Köln : „Wir haben mehr geredet als trainiert”

Es gab reichlich Gesprächsbedarf beim 1. FC Köln nach den letzten beiden blamablen Auftritten in der Meisterschaft bei Arminia Bielefeld und im DFB-Pokal beim FSV Mainz 05. „Wir haben mehr geredet als trainiert”, berichtet Christoph Daum.

Der Fußballlehrer hat sich einige seiner Profis am Mittwoch und am Donnerstag unter vier Augen kräftig zur Brust genommen, aber auch versucht, psychologische Aufbauarbeit zu leisten.

So auch bei Roda Antar, der im bisherigen Saisonverlauf mit katastrophalen Leistungen auffiel. „Roda weiß auch, dass er bislang nicht überzeugt hat und nimmt sich das sehr zu Herzen”, erzählt der Trainer. „Er muss jetzt auf passen, dass er sich nicht selbst im Weg steht.”
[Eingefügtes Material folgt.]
/-- **THE THERMAL STATES OF `H(ct, ct', cU)` AT `β` ARE EXACTLY THOSE OF `H(t, t', U)` AT `βc`.**
In the torus-limit thermal convention (torus limits of the canonical sector Gibbs states on
`(rectN n L, S^z = 0)`), for every real `c`, every density `n` and every sequence of sides `Ls`:
`ω` is a thermal torus limit for the couplings `(ct, ct', cU)` at inverse temperature `β` iff it is one for
`(t, t', U)` at `βc` (the defining sequences coincide term by term,
`sum_sectorGibbsWeightTT'_mul_torusAvgExpect_scale`). [cite: Ruelle1969, §3.3]
[cite: BratteliRobinsonI1987, §4.3.1 (PDF pp. 373–375)] -/
theorem isTorusLimitOfMixture_sectorGibbs_scale_iff (ω : InfVolFermionState 2) (β c t t' U n : ℝ)
    (Ls : ℕ → ℕ) :
    ω.IsTorusLimitOfMixture (sectorGibbsCount n)
        (fun L => sectorGibbsWeightTT' β (c * t) (c * t') (c * U) n L)
        (fun L => sectorGibbsVectorTT' (c * t) (c * t') (c * U) n L) Ls ↔
      ω.IsTorusLimitOfMixture (sectorGibbsCount n)
        (fun L => sectorGibbsWeightTT' (β * c) t t' U n L)
        (fun L => sectorGibbsVectorTT' t t' U n L) Ls := by
  simp only [InfVolFermionState.IsTorusLimitOfMixture, sum_sectorGibbsWeightTT'_mul_torusAvgExpect_scale]
import Literature.NumberTheory.GaloisRepresentations.H1VanishingCyclicSylow
import Literature.NumberTheory.GaloisRepresentations.PrimeDegreePrimitiveQuasisimple
import Literature.GroupTheory.SpecificGroups.AlternatingSixPSL2Nine
import Mathlib.LinearAlgebra.Matrix.CharP
import HarnessLib

/-!
# A Sylow `p`-subgroup of order `p` acts freely in degree `p` (GHT 2017, Lemma 6.2), classification-free

Topic `NumberTheory/GaloisRepresentations`; a sibling of `AdequacyDegreeP.lean` (the named fact
`ght2017_adequate_or_index_p_or_psl29` = Guralnick–Herzig–Tiep 2017, Thm 1.7),
`H1VanishingCyclicSylow.lean` (clause (ii) of adequacy for a `p`-element acting FREELY, GHT
Lemmas 6.2–6.3 mechanism) and `PrimeDegreePrimitiveQuasisimple.lean` (the primitive branch reduced
to GHT Theorem 2.2's input, `ght2017_adequate_or_index_p_or_psl29_of_socle_odd`).  Theorems only;
no new definition, no named fact.

GHT use, in every case of Theorem 6.15 with a Sylow `p`-subgroup of order `p`,

> Lemma 6.2. Let `G` be a finite group with a Sylow `p`-subgroup `P` of order `p` and let
> `V ∈ IBr_p(G)` be such that `p ∣ dim V`. Then `V` is projective.

proved there by the Green correspondence and the structure of blocks with cyclic defect groups
([HL]).  For `dim V = p` — the case of Theorem 1.7 — "projective" means that `V` is free of rank
one over `kP`, i.e. a generator `y` of `P` is ONE Jordan block (permutes a basis cyclically), and
THIS is proved here by linear algebra (`PrimeDegreeClifford.exists_cyclicBasis_of_not_sq_dvd`):

* `PrimeDegreeClifford.trace_eq_zero_of_commute_of_index` — RELATIVE TRACE: for a finite
  `H ≤ GL_n(K)` with scalar commutant (Schur), `n = 0` in `K`, and `Q ≤ H` of index invertible in
  `K`, every matrix `θ` commuting with `Q` has `tr θ = 0` (the average `Σ_{gQ} g θ g⁻¹` commutes
  with `H`, so is a scalar `c · 1` of trace `n c = 0`, and its trace is `[H : Q] tr θ`).  The case
  `Q = 1`, `θ = E₁₁` is `p ∣ |H|` (`PrimeDegreeClifford.cast_card_eq_zero_of_isIrreducible`).
* `PrimeDegreeClifford.mul_jordanSplitting_comm`, `trace_jordanSplitting` — for `N^{m} = 0` the
  splitting endomorphism `θ = Σ_{j<m} N^j C R N^{m-1-j}` of a top Jordan block commutes with `N`
  and has trace `m · (R N^{m-1} C)`.
* `PrimeDegreeClifford.exists_cyclicBasis_of_not_sq_dvd` — `H ≤ GL_p(K)` finite with scalar
  commutant, `char K = p`, `p² ∤ |H|`, `y ∈ H` of order `p`: with `Q = ⟨y⟩` (index `|H|/p`, prime
  to `p`) and `N = y - 1`, if `N^{p-1} = 0` the nilpotency index `m` of `N` is `< p`, so `m ≠ 0` in
  `K` and some `θ` above has non-zero trace — contradiction; hence `N^{p-1} ≠ 0`, a column of it
  is a cyclic vector (`linearIndependent_pow_mulVec`, `linearIndependent_pow_mulVec_of_sub_one`),
  and `exists_cyclicBasis_of_linearIndependent` gives the cyclic basis.
* `Subgroup.exists_cyclicBasis_of_isAbsIrreducible` (any field of characteristic `p`, `H`
  absolutely irreducible: Schur from Burnside spanning, `exists_eq_smul_one_of_span_eq_top`) and
  `Subgroup.exists_cyclicBasis_of_isIrreducible` (`K = K̄`).
* `PrimeDegreeClifford.mulVec_eq_zero_iff_exists_of_not_sq_dvd` (last section) — the GENERAL
  Lemma 6.2: for any `n` with `p ∣ n` (scalar commutant, `p² ∤ |H|`, `y ∈ H` of order `p`),
  `ker (y - 1) = im (y - 1)^{p-1}`, i.e. `Kⁿ` is free over `K⟨y⟩` ("`V` is projective"), by the
  same argument run on the HEIGHT of a vector of `ker N ∖ im N^{p-1}` with a local splitting
  endomorphism (`mul_localSplitting_comm`); `Subgroup.mulVec_eq_zero_iff_exists_of_isAbsIrreducible`
  (any field), `Subgroup.mulVec_eq_zero_iff_exists_of_isIrreducible` (`K = K̄`).

Consequences for Theorem 1.7 (all classification-free):

* `Subgroup.cocycles₁_le_coboundaries₁_of_isAbsIrreducible_of_simple_le` /
  `…_of_isIrreducible_of_simple_le` — clause (ii) `H¹(H, ad/Z) = 0` for `p² ∤ |H|` as soon as `H`
  contains a simple non-commutative subgroup of order divisible by `p` (Cauchy + Lemma 6.2 +
  `Subgroup.cocycles₁_le_coboundaries₁_of_cyclicBasis_of_simple_le`): the freeness hypothesis of
  `H1VanishingCyclicSylow.lean` is DISCHARGED.
* `addMonoidHom_eq_zero_of_not_sq_dvd_of_simple_le` — clause (i) `Hom(H, k) = 0` under the same
  hypotheses (a kernel of index `p` would be a normal `p`-complement).
* `Subgroup.addMonoidHom_eq_zero_and_cocycles₁_le_of_primitive_of_not_sq_dvd`,
  `Subgroup.isExtendedAdequate_iff_semisimpleSpan_eq_top_of_primitive_of_not_sq_dvd` — for a
  primitive irreducible `H ≤ GL_p(K̄)` with `p ∥ |H|` (its simple layer supplies `L`), clauses (i)
  and (ii) hold, so ADEQUATE ⇔ WEAKLY ADEQUATE.
* `ght2017_adequate_or_index_p_or_psl29_of_socle_odd_sq` — the residual hypothesis of the named
  fact split by `p² ∣ |G|`: for `p ∥ |G|` only WEAK ADEQUACY (clause (iii)) of the primitive
  simple-socle groups is missing; for `p² ∣ |G|` the full "(a) or (c)".  What remains is still GHT
  Theorem 2.2 (which simple groups occur: CFSG) with the spanning/`Ext¹` results of Props. 6.7–6.14,
  Cor. 9.4–9.5.
* `addMonoidHom_eq_zero_and_cocycles₁_le_or_index_p_of_not_sq_dvd` (last section) — THEOREM 1.7
  FOR `p ∥ |G|`, CLAUSES (i) AND (ii): for `σ : G →* GL_p(k)` faithful absolutely irreducible over
  any field of characteristic `p` with `p² ∤ |G|`, `Hom(σ(G), k) = 0 ∧ H¹(σ(G), ad/Z) = 0` or `G`
  has an abelian normal subgroup of index `p`; and
  `isExtendedAdequate_or_index_p_of_not_sq_dvd_of_semisimpleSpan`: Theorem 1.7 for `p ∥ |G|`
  granted weak adequacy.
* `Subgroup.not_isSolvable_of_primitive`, `isExtendedAdequate_or_index_p_of_isSolvable` (last
  section) — THEOREM 1.7 FOR SOLVABLE `G`, UNCONDITIONALLY (any `p`, any field of characteristic
  `p`): `σ(G)` adequate or `G` has an abelian normal subgroup of index `p`.
* `PrimeDegreeClifford.semisimpleSpan_eq_top_iff_forall_pow_mem` — for `K⟨H⟩ = M_p(K)`,
  `p ∥ |H|`, `y ∈ H` of order `p`: WEAK ADEQUACY ⇔ every `y^j` lies in the span of the
  `p'`-elements (Jordan decomposition in `H`, Sylow conjugacy, commutant of a regular unipotent =
  `K[y]`, `p`-regular elements of `K[y]` are scalars); and the sharpest residual
  `ght2017_adequate_or_index_p_or_psl29_of_socle_odd_pow`.
* `not_alternativeC_of_not_sq_dvd`, `ght2017_disjunction_iff_of_not_sq_dvd` (last section) —
  alternative (c) forces `9 ∣ |G|`, so for `p ∥ |G|` the fact's disjunction is "(a) or (b)".

## References

* [GuralnickHerzigTiep2017] R. M. Guralnick, F. Herzig, P. H. Tiep, *Adequate subgroups and
  indecomposable modules*, J. Eur. Math. Soc. 19 (2017) 1231–1291 = arXiv:1405.0043, Lemma 6.2
  (arXiv p. 19), Lemma 6.3, Proposition 6.5 (ii), proof of Theorem 6.15 (p. 24).
* [Thorne2017TwoAdic] J. Thorne, Math. Z. 285 (2017), Def. 2.20 (the notion of adequacy).
-/

open scoped MatrixGroups Matrix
Wenn am Freitag (20.30 Uhr) im ausverkauften RheinEnergieStadion mit dem FC Schalke 04 der aktuelle Tabellenführer der Bundesliga seine Visitenkarte in Köln abgibt, dürfte der Mittelfeldspieler aus dem Libanon wohl wieder von Beginn an dabei sein.

„Ich werde personell nur Kleinigkeiten ändern und kein Bäumchen-wechsle-dich-Spiel betreiben”, kündigt Daum an. „Es geht um einen langfristigen Gedanken, und da gebe ich die Linie vor, auch wenn sich einige Spieler, die momentan auf der Bank sitzen, ungerecht behandelt fühlen.

Der 54-jährige Übungsleiter ist sich sicher, „dass sich die Mannschaft in der Ersten Liga durchsetzen wird. Die Qualität ist vorhanden. Es gilt nun, sie zu zeigen.” Ob dafür allerdings das Spitzenteam aus Gelsenkirchen in der jetzigen kritischen Phase wirklich der richtige Gegner ist?

„Wir müssen vor allem bei den Standardsituationen aufpassen. Da ist Schalke ganz stark”, warnt Christoph Daum. Das Gegentor zum 0:1 in Mainz wäre nach Meinung des Trainers übrigens trotz des Fehlers von Kevin McKenna zu verhindern gewesen, wenn nicht nur am vorderen, sondern auch am hinteren Pfosten ein Spieler gestanden hätte. Das soll ab sofort bei Ecken und Freistößen passieren.